▶ [DATASET]
import Literature.AlgebraicGeometry.HodgeTheory.SkewVanishingLattice
import Mathlib.Tactic.Module
import Mathlib.Tactic.LinearCombination

/-!
# Route LinearSystemTorelli — crux `LocalTubeSpan` (stmt-HodgeConjecture-2490): transvection identities

Helper file (`--supports stmt-HodgeConjecture-2490`, line `Sketch` of the crux chain, cycle 8; the
lead's stub `stub_transvectionIdentities`): three pointwise identities of the transvection calculus
of an alternating form `B` on a `ℚ`-vector space `V` (`T_a x = x - B(x, a) a`, `skewTransvection`,
Schnell's symplectic transvection), inputs of the discharge of Janssen's theorems.

* `localTubeSpan_transvection_comp_of_orthogonal` — for `B(d, a) = 0` and `k : ℤ`,
  `T_{kd+a} (T_{kd-a} v) = v - 2 B(v, a) a - 2k² B(v, d) d`, i.e.
  `T_{kd+a} ∘ T_{kd-a} = T_a² ∘ T_d^{2k²}` (manufacturing squares of transvections);
* `localTubeSpan_negOnPlane_comp_negOnPlane` — for a unimodular pair `B(u, w) = 1` and `n`
  orthogonal to `u` and `w`, the "`-1` of the plane `(u, w)`", `x ↦ x - 2 (B(x, w) u - B(x, u) w)`
  (the word `T_u² T_w² T_{u+w}²`), applied AFTER the "`-1` of the plane `(u, w + n)`" is the
  level-2 pair move `E_{u,n}² : v ↦ v + 2 (B(v, u) n + B(v, n) u)`;
* `localTubeSpan_heisenberg_comp` — the Heisenberg composition law along a vector `n`: for `c, c'`
  orthogonal to `n` and `h_{c,k} x = x + B(x, c) n + B(x, n) c + k B(x, n) n`,
  `h_{c,k} ∘ h_{c',k'} = h_{c+c', k+k'+B(c',c)}`;
* `localTubeSpan_transvectionIdentities` — the registered conjunction of the three.

All three are pure bilinear algebra (expand, kill the cross pairings, `module`). No named facts;
no `sorry`.
-/

-- `Summit.HodgeConjecture.HodgeConjecture.Theorems` is the mandated namespace (single-conjunct summit:
-- Sub = Summit), which `linter.dupNamespace` flags on every declaration; the lakefile turns the
-- linter off tree-wide (weak option), restated here so stand-alone elaboration is warning-free too.
set_option linter.dupNamespace false

noncomputable section

open Literature.AlgebraicGeometry.HodgeTheory

namespace Summit.HodgeConjecture.HodgeConjecture.Theorems

/-! ### Transvection identities of an alternating form -/

section TransvectionIdentities

variable {V : Type} [AddCommGroup V] [Module ℚ V]

/-- **Products of transvections along `kd ± a`.** For an alternating form `B`, `B(d, a) = 0` and an
integer `k`, `T_{kd+a} (T_{kd-a} v) = v - 2 B(v, a) a - 2k² B(v, d) d`; that is,
`T_{kd+a} ∘ T_{kd-a} = T_a² ∘ T_d^{2k²}` (the two factors `kd ± a` are `B`-orthogonal, so the
cross term of the composite vanishes and the mixed terms `± k B(v, d) a ± k B(v, a) d` cancel).
[folklore] -/
theorem localTubeSpan_transvection_comp_of_orthogonal (B : LinearMap.BilinForm ℚ V) (hB : B.IsAlt)
    {d a : V} (hda : B d a = 0) (k : ℤ) (v : V) :
    skewTransvection B ((k : ℚ) • d + a) (skewTransvection B ((k : ℚ) • d - a) v) =
      v - (2 : ℚ) • (B v a • a) - (2 * (k : ℚ) ^ 2) • (B v d • d) := by
  have hdd : B d d = 0 := hB.self_eq_zero d
  have haa : B a a = 0 := hB.self_eq_zero a
  have had : B a d = 0 := by rw [← hB.neg_eq, hda, neg_zero]
  simp only [skewTransvection_apply, map_add, map_sub, map_smul, smul_eq_mul, hdd, haa, hda, had]
  module

/-- **Two "`-1` of a plane" maps compose to a level-2 pair move.** For an alternating form `B`, a
unimodular pair `B(u, w) = 1` and a vector `n` orthogonal to `u` and `w`, applying the "`-1` of the
plane `(u, w)`", `x ↦ x - 2 (B(x, w) u - B(x, u) w)` (the action of the word `T_u² T_w² T_{u+w}²`),
to the image `v - 2 (B(v, w + n) u - B(v, u) (w + n))` of `v` under the "`-1` of the plane
`(u, w + n)`" gives `v + 2 (B(v, u) n + B(v, n) u)`, the square `E_{u,n}²` of the elementary pair
move. [folklore] -/
theorem localTubeSpan_negOnPlane_comp_negOnPlane (B : LinearMap.BilinForm ℚ V) (hB : B.IsAlt)
    {u w n : V} (huw : B u w = 1) (hun : B u n = 0) (hwn : B w n = 0) (v : V) :
    (v - (2 : ℚ) • (B v (w + n) • u - B v u • (w + n))) -
        (2 : ℚ) • (B (v - (2 : ℚ) • (B v (w + n) • u - B v u • (w + n))) w • u -
          B (v - (2 : ℚ) • (B v (w + n) • u - B v u • (w + n))) u • w) =
      v + (2 : ℚ) • (B v u • n + B v n • u) := by
  have huu : B u u = 0 := hB.self_eq_zero u
  have hww : B w w = 0 := hB.self_eq_zero w
  have hwu : B w u = -1 := by rw [← hB.neg_eq, huw]
  have hnu : B n u = 0 := by rw [← hB.neg_eq, hun, neg_zero]
  have hnw : B n w = 0 := by rw [← hB.neg_eq, hwn, neg_zero]
  simp only [map_add, map_sub, map_smul, LinearMap.add_apply, LinearMap.sub_apply,
    LinearMap.smul_apply, smul_eq_mul, huu, hww, huw, hwu, hnu, hnw]
  module

/-- **Heisenberg composition law along a vector `n`.** For an alternating form `B`, vectors `c, c'`
orthogonal to `n`, and scalars `k, k'`, the maps `h_{c,k} x = x + B(x, c) n + B(x, n) c + k B(x, n) n`
compose as `h_{c,k} (h_{c',k'} v) = h_{c+c', k+k'+B(c',c)} v`
(`B(h_{c',k'} v, n) = B(v, n)` and `B(h_{c',k'} v, c) = B(v, c) + B(v, n) B(c', c)`, because
`B(n, n) = B(c', n) = B(n, c) = 0`). [folklore] -/
theorem localTubeSpan_heisenberg_comp (B : LinearMap.BilinForm ℚ V) (hB : B.IsAlt) {n c c' : V}
    (k k' : ℚ) (hcn : B c n = 0) (hc'n : B c' n = 0) (v : V) :
    (fun x => x + B x c • n + B x n • c + k • (B x n • n))
        ((fun x => x + B x c' • n + B x n • c' + k' • (B x n • n)) v) =
      v + B v (c + c') • n + B v n • (c + c') + (k + k' + B c' c) • (B v n • n) := by
  have hnn : B n n = 0 := hB.self_eq_zero n
  have hnc : B n c = 0 := by rw [← hB.neg_eq, hcn, neg_zero]
  simp only [map_add, map_smul, LinearMap.add_apply, LinearMap.smul_apply, smul_eq_mul, hnn, hnc,
    hc'n]
  module

/-- **Transvection identities** (alternating `B`; the registered conjunction): (i) for `B(d, a) = 0`
and `k : ℤ`, `T_{kd+a} (T_{kd-a} v) = v - 2 B(v, a) a - 2k² B(v, d) d`
(`T_{kd+a} ∘ T_{kd-a} = T_a² ∘ T_d^{2k²}`); (ii) for `B(u, w) = 1` and `n` orthogonal to `u, w`,
the "`-1` of the plane `(u, w)`" after the "`-1` of the plane `(u, w + n)`" is the level-2 pair
move `v ↦ v + 2 (B(v, u) n + B(v, n) u)`; (iii) for `c, c'` orthogonal to `n`, the Heisenberg
composition law `h_{c,k} ∘ h_{c',k'} = h_{c+c', k+k'+B(c',c)}` of the maps
`h_{c,k} x = x + B(x, c) n + B(x, n) c + k B(x, n) n`. [folklore] -/
theorem localTubeSpan_transvectionIdentities (B : LinearMap.BilinForm ℚ V) (hB : B.IsAlt) :
    (∀ (d a : V), B d a = 0 → ∀ (k : ℤ) (v : V),
      skewTransvection B ((k : ℚ) • d + a) (skewTransvection B ((k : ℚ) • d - a) v) =
        v - (2 : ℚ) • (B v a • a) - (2 * (k : ℚ) ^ 2) • (B v d • d)) ∧
    (∀ (u w n : V), B u w = 1 → B u n = 0 → B w n = 0 → ∀ v : V,
      (v - (2 : ℚ) • (B v (w + n) • u - B v u • (w + n))) -
          (2 : ℚ) • (B (v - (2 : ℚ) • (B v (w + n) • u - B v u • (w + n))) w • u -
            B (v - (2 : ℚ) • (B v (w + n) • u - B v u • (w + n))) u • w) =
        v + (2 : ℚ) • (B v u • n + B v n • u)) ∧
    (∀ (n c c' : V) (k k' : ℚ), B c n = 0 → B c' n = 0 → ∀ v : V,
      (fun x => x + B x c • n + B x n • c + k • (B x n • n))
          ((fun x => x + B x c' • n + B x n • c' + k' • (B x n • n)) v) =
        v + B v (c + c') • n + B v n • (c + c') + (k + k' + B c' c) • (B v n • n)) :=
  ⟨fun _ _ hda k v => localTubeSpan_transvection_comp_of_orthogonal B hB hda k v,
    fun _ _ _ huw hun hwn v => localTubeSpan_negOnPlane_comp_negOnPlane B hB huw hun hwn v,
    fun _ _ _ k k' hcn hc'n v => localTubeSpan_heisenberg_comp B hB k k' hcn hc'n v⟩

end TransvectionIdentities

end Summit.HodgeConjecture.HodgeConjecture.Theorems

end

▶ [ACTION ITEM] Look for the line with "end Summit.HodgeConjecture.HodgeConjecture.Theorems" in the listing above. Print it and each later line exactly, ending with the last line.

▶ [SOLUTION TO THE EXERCISE]
end Summit.HodgeConjecture.HodgeConjecture.Theorems

end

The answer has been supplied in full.